OBJECTIVE: To formulate an oral suspension of nifedipine for paediatric use and to assess its content uniformity as well as the microbiological and physical stabilities of the hypromellose solution that was used in the formulation. METHOD: Six concentrations (0.5-3.0%) of hypromellose colloids and water as a blank were compounded with nifedipine, both as a powder and as crushed tablets, to a concentration of 1 mg/mL. Four different screening tests were used to find the most homogenous and dose-accurate combination. First, nifedipine suspensions were stored in vials for one month and visual homogenity of the redispersed suspensions was observed. Second, the homogenity of the suspensions was studied by measuring the nifedipine concentration from upper, middle and lower parts of the redispersed suspension. Next, the nifedipine concentration was measured from the suspensions immediately, 1 min and 2 min after shaking to ensure dose accuracy during the administration period. Finally, suspensions were packaged into oral disposable syringes and nifedipine concentrations were determined after one month of storage. Content uniformity of the packaged single-dose syringe suspensions was studied according to a method established by the European Pharmacopoeia.
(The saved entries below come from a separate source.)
import Mathlib
import HarnessLib
import Summits.HubbardSuperconductivity.HubbardSuperconductivity.Theorems.KLProgrammeKLRegimeEngineTowerReadout

/-!
# Route `KLProgramme` — crux K3 ENGINE (stmt-HubbardSuperconductivity-20437 `KLRegimeEngineV17F2`), stub (b): the blocked-tower bookkeeping,
# part 7b — the read-out profile as ONE geometric law `A_pub · λ^{p−1} · Q_pub^p` (E1 lead r2d-p2 g8; E1-LEVELS-BLUEPRINT-g8 (I6))

Part 7 (`towerReadout_le`) bounds the public degree-`2p` size at a read-out level by
`λ^{p−1}·((if p = 3 then ι₃ else A″Q″^p) + A″(4Q″)^p·X₁ + e·ψ·(2τψQ″)^{p−1}·τY·Z)` — a sum of three geometric profiles in `p`.  The model read-out
(blueprint (I6)) feeds this into part 15's units row `law_mul_units_le_klWtBudget`, which wants ONE law `A·(Bl·ε_j)^{p−1}·Q^p` with `A·Q ≤ CE`, `Bl·Q ≤ CE`.
This file is the one-line bridge:

* `readoutProfile_le_geometric` — for nonnegative data (every `p`),
  `(if p = 3 then ι₃ else A″Q″^p) + A″(4Q″)^p·X + e·ψ·(2τψQ″)^{p−1}·W ≤ (ι₃ + A″ + A″·X + e·ψ·W) · (max 1 (max (4Q″) (2τψQ″)))^p`;
* **`towerReadout_le_geometric`** — part 7's `towerReadout_le` in that form: `pub ≤ A_pub · λ^{p−1} · Q_pub^p` with
  `Q_pub := max 1 (max (4Q″) (2τψQ″))` and `A_pub := ι₃ + A″ + A″·x₁/(1−x₁) + e·ψ·τY·y/(1−y)` — `p`-free numbers, so the public per-leg-pair constant
  and amplitude of the levels law are read off directly (the levels threshold `CEℓ ≥ max (A_pub·Q_pub) (B·Q_pub)`).
Pure real analysis; nothing about the model is asserted.
-/

noncomputable section

namespace Summit.HubbardSuperconductivity.HubbardSuperconductivity.Theorems.EngineV8

set_option linter.dupNamespace false -- summit = problem name (single-conjunct summit), D-0017

open Real Finset

/-- **Three geometric profiles under one.**  For every `p` and nonnegative `ι₃, A″, Q″, X, W, ψ, τ`:
`(if p = 3 then ι₃ else A″Q″^p) + A″(4Q″)^p·X + e·ψ·(2τψQ″)^{p−1}·W ≤ (ι₃ + A″ + A″X + eψW) · (max 1 (max (4Q″) (2τψQ″)))^p`. -/
theorem readoutProfile_le_geometric {ι₃ A'' Q'' X W ψ τ : ℝ} (hι₃ : 0 ≤ ι₃) (hA'' : 0 ≤ A'') (hQ'' : 0 ≤ Q'') (hX : 0 ≤ X) (hW : 0 ≤ W)
    (hψ : 0 ≤ ψ) (hτ : 0 ≤ τ) (p : ℕ) :
    (if p = 3 then ι₃ else A'' * Q'' ^ p) + A'' * (4 * Q'') ^ p * X + exp 1 * ψ * (2 * τ * ψ * Q'') ^ (p - 1) * W ≤
      (ι₃ + A'' + A'' * X + exp 1 * ψ * W) * (max 1 (max (4 * Q'') (2 * τ * ψ * Q''))) ^ p := by
  set R := max 1 (max (4 * Q'') (2 * τ * ψ * Q'')) with hR
  have hR1 : 1 ≤ R := le_max_left _ _
  have hR0 : 0 ≤ R := zero_le_one.trans hR1
  have h4Q : 4 * Q'' ≤ R := (le_max_left _ _).trans (le_max_right _ _)
  have h2τ : 2 * τ * ψ * Q'' ≤ R := (le_max_right _ _).trans (le_max_right _ _)
  have hQR : Q'' ≤ R := le_trans (by linarith) h4Q
  have hRp1 : 1 ≤ R ^ p := one_le_pow₀ hR1
  -- term 1
  have h1 : (if p = 3 then ι₃ else A'' * Q'' ^ p) ≤ (ι₃ + A'') * R ^ p := by
    split_ifs with h3
    · calc ι₃ = ι₃ * 1 := (mul_one _).symm
        _ ≤ ι₃ * R ^ p := mul_le_mul_of_nonneg_left hRp1 hι₃
        _ ≤ (ι₃ + A'') * R ^ p := by gcongr; linarith
    · calc A'' * Q'' ^ p ≤ A'' * R ^ p := mul_le_mul_of_nonneg_left (pow_le_pow_left₀ hQ'' hQR p) hA''
        _ ≤ (ι₃ + A'') * R ^ p := by gcongr; linarith
  -- term 2
  have h2 : A'' * (4 * Q'') ^ p * X ≤ A'' * X * R ^ p := by
    calc A'' * (4 * Q'') ^ p * X = A'' * X * (4 * Q'') ^ p := by ring
      _ ≤ A'' * X * R ^ p := mul_le_mul_of_nonneg_left (pow_le_pow_left₀ (by positivity) h4Q p) (mul_nonneg hA'' hX)
  -- term 3
  have h3 : exp 1 * ψ * (2 * τ * ψ * Q'') ^ (p - 1) * W ≤ exp 1 * ψ * W * R ^ p := by
    have hpow : (2 * τ * ψ * Q'') ^ (p - 1) ≤ R ^ p :=
      (pow_le_pow_left₀ (by positivity) h2τ (p - 1)).trans (pow_le_pow_right₀ hR1 (Nat.sub_le p 1))
    calc exp 1 * ψ * (2 * τ * ψ * Q'') ^ (p - 1) * W = exp 1 * ψ * W * (2 * τ * ψ * Q'') ^ (p - 1) := by ring
      _ ≤ exp 1 * ψ * W * R ^ p := mul_le_mul_of_nonneg_left hpow (by positivity)
  calc _ ≤ (ι₃ + A'') * R ^ p + A'' * X * R ^ p + exp 1 * ψ * W * R ^ p := add_le_add (add_le_add h1 h2) h3
    _ = (ι₃ + A'' + A'' * X + exp 1 * ψ * W) * R ^ p := by ring

/-- **The read-out as ONE geometric law.**  Under the hypotheses of part 7's `towerReadout_le`, for `3 ≤ p ≤ D`:
`pub ≤ A_pub · λ^{p−1} · Q_pub^p` with `Q_pub := max 1 (max (4Q″) (2τψQ″))` and
`A_pub := ι₃ + A″ + A″·(x₁/(1−x₁)) + e·ψ·(τY·(y/(1−y)))`, `x₁ = 4σλQ″`, `Y = ι₁λ + ι₂/(2Q″) + ι₃/(4Q″²) + A″Q″/4`, `y = ΦτY` — the shape part 15's
`law_mul_units_le_klWtBudget` consumes. -/
theorem towerReadout_le_geometric {D : ℕ} {μ : ℕ → ℝ} {pub inc σ Φ ψ τ lam A'' Q'' ι₁ ι₂ ι₃ : ℝ}
    (hσ : 0 ≤ σ) (hΦ : 0 ≤ Φ) (hψ : 0 ≤ ψ) (hτ : 0 < τ) (hlam : 0 < lam) (hA'' : 0 ≤ A'') (hQ'' : 0 < Q'') (hι₃ : 0 ≤ ι₃)
    (hμ0 : ∀ m, 0 ≤ μ m) (hι₁ : μ 1 ≤ ι₁ * lam) (hι₂ : μ 2 ≤ ι₂ * lam) (hι₃' : μ 3 ≤ ι₃ * lam ^ 2)
    (hprof : ∀ m, 4 ≤ m → m ≤ D → μ m ≤ A'' * lam ^ (m - 1) * Q'' ^ m)
    (hx₁ : 4 * σ * lam * Q'' < 1) (hx₂ : 2 * lam * τ * Q'' ≤ 1) (hx₃ : exp 1 * τ * lam * Q'' < 1)
    (hy : Φ * (τ * (ι₁ * lam + ι₂ / (2 * Q'') + ι₃ / (4 * Q'' ^ 2) + A'' * Q'' / 4)) < 1)
    (hθ : Φ * (exp 1 * τ * (ι₁ * lam) + (exp 1 * τ) ^ 2 * (ι₂ * lam) + (exp 1 * τ) ^ 3 * (ι₃ * lam ^ 2) +
      A'' * (exp 1 * τ * Q'') * ((exp 1 * τ * lam * Q'') ^ 3 / (1 - exp 1 * τ * lam * Q''))) < 1)
    {p : ℕ} (hp : 3 ≤ p) (hpD : p ≤ D) (hpub : pub ≤ μ p + inc)
    (hstep : ∀ N : ℕ, 2 ≤ N → Φ * towerV D τ μ < 1 →
      inc ≤ towerFO D σ μ p + ∑ n ∈ Icc 2 N, exp 1 * Φ ^ (n - 1) * ψ ^ p * towerS D τ μ n p +
        ψ ^ p * exp 1 * towerV D τ μ * (Φ * towerV D τ μ) ^ N / (1 - Φ * towerV D τ μ)) :
    pub ≤ (ι₃ + A'' + A'' * (4 * σ * lam * Q'' / (1 - 4 * σ * lam * Q'')) +
        exp 1 * ψ * (τ * (ι₁ * lam + ι₂ / (2 * Q'') + ι₃ / (4 * Q'' ^ 2) + A'' * Q'' / 4) *
          (Φ * (τ * (ι₁ * lam + ι₂ / (2 * Q'') + ι₃ / (4 * Q'' ^ 2) + A'' * Q'' / 4)) /
            (1 - Φ * (τ * (ι₁ * lam + ι₂ / (2 * Q'') + ι₃ / (4 * Q'' ^ 2) + A'' * Q'' / 4)))))) *
      lam ^ (p - 1) * (max 1 (max (4 * Q'') (2 * τ * ψ * Q''))) ^ p := by
  have h := towerReadout_le (D := D) hσ hΦ hψ hτ hlam hA'' hQ'' hμ0 hι₁ hι₂ hι₃' hprof hx₁ hx₂ hx₃ hy hθ hp hpD hpub hstep
  set Y := ι₁ * lam + ι₂ / (2 * Q'') + ι₃ / (4 * Q'' ^ 2) + A'' * Q'' / 4 with hY
  have hX : 0 ≤ 4 * σ * lam * Q'' / (1 - 4 * σ * lam * Q'') := div_nonneg (by positivity) (sub_nonneg.2 hx₁.le)
  -- `0 ≤ Y`: from `0 ≤ μ 1 ≤ ι₁ λ`, `0 ≤ μ 2 ≤ ι₂ λ` (so `0 ≤ ι₁ λ`, `0 ≤ ι₂`), `0 ≤ ι₃`, `0 ≤ A″Q″`
  have hι₁l : 0 ≤ ι₁ * lam := (hμ0 1).trans hι₁
  have hι₂0 : 0 ≤ ι₂ := le_of_mul_le_mul_right (by rw [zero_mul]; exact (hμ0 2).trans hι₂) hlam
  have hY0 : 0 ≤ Y := by rw [hY]; positivity
  have hW : 0 ≤ τ * Y * (Φ * (τ * Y) / (1 - Φ * (τ * Y))) :=
    mul_nonneg (mul_nonneg hτ.le hY0) (div_nonneg (by positivity) (sub_nonneg.2 hy.le))
  have hgeo := readoutProfile_le_geometric hι₃ hA'' hQ''.le hX hW hψ hτ.le p
  calc pub ≤ _ := h
    _ = lam ^ (p - 1) * ((if p = 3 then ι₃ else A'' * Q'' ^ p) + A'' * (4 * Q'') ^ p * (4 * σ * lam * Q'' / (1 - 4 * σ * lam * Q'')) +
        exp 1 * ψ * (2 * τ * ψ * Q'') ^ (p - 1) * (τ * Y * (Φ * (τ * Y) / (1 - Φ * (τ * Y))))) := by rw [hY]; ring
    _ ≤ lam ^ (p - 1) * ((ι₃ + A'' + A'' * (4 * σ * lam * Q'' / (1 - 4 * σ * lam * Q'')) +
        exp 1 * ψ * (τ * Y * (Φ * (τ * Y) / (1 - Φ * (τ * Y))))) * (max 1 (max (4 * Q'') (2 * τ * ψ * Q''))) ^ p) :=
      mul_le_mul_of_nonneg_left hgeo (pow_nonneg hlam.le _)
    _ = _ := by rw [hY]; ring

end Summit.HubbardSuperconductivity.HubbardSuperconductivity.Theorems.EngineV8

end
Microbiological stability, density, pH, osmolality, viscosity and surface tension of the hypromellose solution were studied over a 12-month storage period. RESULTS: From the results of the screening tests of hypromellose solution, 1.0% hypromellose was chosen as the vehicle for nifedipine enteral suspensions, made from both crushed tablets and nifedipine powder. Nifedipine suspensions made from hypromellose 1.0% were easiest to redisperse as a homogenous solution, and it also appeared best on visual inspection. The content uniformity of the suspension complied with the test recommended by the European Pharmacopoeia. The 1.0% hypromellose solution was found to be microbiologically stable for 6 months and physically stable for 12 months.
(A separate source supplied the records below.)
import Summits.ValiantsHypothesis.ValiantsHypothesis.Theorems.BarrierLeverTransversalMinorLayoutsHeightEngine
import Summits.ValiantsHypothesis.ValiantsHypothesis.Theorems.BarrierLeverTransversalMinorLayoutsHeightFourBridge
import Summits.ValiantsHypothesis.ValiantsHypothesis.Theorems.BarrierLeverTransversalMinorLayoutsRankSeven
import Summits.ValiantsHypothesis.ValiantsHypothesis.Theorems.BarrierLeverTransversalMinorLayoutsLockedCertsEightB
import Summits.ValiantsHypothesis.ValiantsHypothesis.Theorems.BarrierLeverTransversalMinorLayoutsLockedCertsHeightFour
open Literature.Analysis.FluidPDE.FourierNS in
/-- **Decay of the gradient of the far potential**: `‖∇Q₂[w](x)‖ ≤ M C² I₄ ((1+|x|)²)⁻¹`
whenever `‖D³Γ∞(z)‖ ≤ M ((1+|z|)³)⁻¹` (`∇Q₂ = ∫ D³Γ∞(x-y)(·, w y, w y)`). [folklore] -/
theorem norm_fderiv_farPotential_le_of_decay (hwc : Continuous w) (hC : 0 ≤ C)
    (hk : ∀ k ≤ 3, ∀ y, (1 + ‖y‖) ^ 3 * ‖iteratedFDeriv ℝ k w y‖ ≤ C) {M : ℝ}
    (hM : HasDecay 3 M (fderiv ℝ (fderiv ℝ (fderiv ℝ (newtonFar 1 2)))))
    (x : EuclideanSpace ℝ (Fin 3)) :
    ‖fderiv ℝ (farPotential 1 2 w) x‖ ≤
      M * C ^ 2 * (∫ y : EuclideanSpace ℝ (Fin 3), ((1 + ‖y‖) ^ 4)⁻¹) * ((1 + ‖x‖) ^ 2)⁻¹ := by
  have hM0 : 0 ≤ M := hM.nonneg
  have hI0 : 0 ≤ ∫ y : EuclideanSpace ℝ (Fin 3), ((1 + ‖y‖) ^ 4)⁻¹ :=
    integral_nonneg fun y => by positivity
  have hL2 : Integrable fun y => ‖w y‖ ^ 2 := integrable_norm_sq_of_weight hwc hC hk
  refine ContinuousLinearMap.opNorm_le_bound _ (by positivity) fun a => ?_
  rw [fderiv_farPotential_apply one_pos one_lt_two hwc hL2 x a]
  set g : EuclideanSpace ℝ (Fin 3) → ℝ := fun y =>
    (M * C ^ 2 * ((1 + ‖x‖) ^ 2)⁻¹ * ‖a‖) * ((1 + ‖y‖) ^ 4)⁻¹ with hg
  have hgi : Integrable g := RellichScarScarRigidity.integrable_inv_one_add_norm_pow_four.const_mul _
  refine (norm_integral_le_of_norm_le hgi (Eventually.of_forall fun y => ?_)).trans (le_of_eq ?_)
  · have hw2 : ‖w y‖ * ‖w y‖ ≤ C ^ 2 * ((1 + ‖y‖) ^ 6)⁻¹ := by
      have h := norm_iteratedFDeriv_mul_le_of_weight hC hk (Nat.zero_le 3) (Nat.zero_le 3) y
      rwa [norm_iteratedFDeriv_zero] at h
    calc ‖fderiv ℝ (fderiv ℝ (fderiv ℝ (newtonFar 1 2))) (x - y) a (w y) (w y)‖
        ≤ ‖fderiv ℝ (fderiv ℝ (fderiv ℝ (newtonFar 1 2))) (x - y) a (w y)‖ * ‖w y‖ :=
          ContinuousLinearMap.le_opNorm _ _
      _ ≤ ‖fderiv ℝ (fderiv ℝ (fderiv ℝ (newtonFar 1 2))) (x - y) a‖ * ‖w y‖ * ‖w y‖ := by
          gcongr; exact ContinuousLinearMap.le_opNorm _ _
      _ ≤ ‖fderiv ℝ (fderiv ℝ (fderiv ℝ (newtonFar 1 2))) (x - y)‖ * ‖a‖ * ‖w y‖ * ‖w y‖ := by
          gcongr; exact ContinuousLinearMap.le_opNorm _ _
      _ = (‖fderiv ℝ (fderiv ℝ (fderiv ℝ (newtonFar 1 2))) (x - y)‖ * ‖a‖) * (‖w y‖ * ‖w y‖) := by
          ring
      _ ≤ (M * ((1 + ‖x - y‖) ^ 3)⁻¹ * ‖a‖) * (C ^ 2 * ((1 + ‖y‖) ^ 6)⁻¹) :=
          mul_le_mul (by gcongr; exact hM _) hw2 (by positivity) (by positivity)
      _ = M * C ^ 2 * ‖a‖ * (((1 + ‖x - y‖) ^ 3)⁻¹ * ((1 + ‖y‖) ^ 6)⁻¹) := by ring
      _ ≤ M * C ^ 2 * ‖a‖ * (((1 + ‖x‖) ^ 2)⁻¹ * ((1 + ‖y‖) ^ 4)⁻¹) :=
          mul_le_mul_of_nonneg_left (far_weight_le x y) (by positivity)
      _ = g y := by rw [hg]; ring
  · rw [hg, integral_const_mul]; ring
Enteral suspension of nifedipine for neonates. Part 2. Stability of an extemporaneously compounded nifedipine suspension.

OBJECTIVE: To investigate the chemical, microbiological and physical stability of an extemporaneously prepared nifedipine oral suspension, packaged in disposable syringes and prepared in a hospital pharmacy for paediatric use. METHODS: Two different suspensions were prepared, from nifedipine tablets and drug powder, by using an autoclaved 1.0% solution of hypromellose as the vehicle. The final theoretical drug concentration was 1 mg/mL. Doses of 1.0 ml were packaged into a 2 ml syringe with a cap. Nifedipine suspensions were stored under three conditions: at room temperature (22 degrees C), in a refrigerator (6 degrees C) protected from light, and at room temperature (22 degrees C) exposed to artificial daylight (400 lux) under controlled circumstances. The nifedipine concentration was measured in suspensions protected from light on days 0, 1, 3, 5, 7, 14, 21 and 28, and in suspensions exposed to light at 0, 3, 6, 18 and 24 h, and on days 2, 3, 5 and 7 after preparation. Nifedipine was analysed by a reproducible and validated stability-indicating HPLC-method. Microbiological and physical stability of the nifedipine suspension samples protected from light were examined for 28 days. RESULTS: Mean nifedipine concentration remained over 90% of the initial concentration throughout the 4-week study period in light-protected unit-dose suspensions, prepared from either crushed tablets or drug powder with hypromellose 1.0%. When exposed to light, however, nifedipine decomposed rapidly. Photodegradation of nifedipine exceeded 25% within 3 h and was essentially complete within 7 days. CONCLUSION: In the University Hospital of Kuopio, newborns have been treated with nifedipine suspension prepared from tablets, and preliminary experiences with administration of suspension have been encouraging. It may also be possible to apply this methodology to other medicines used in paediatrics.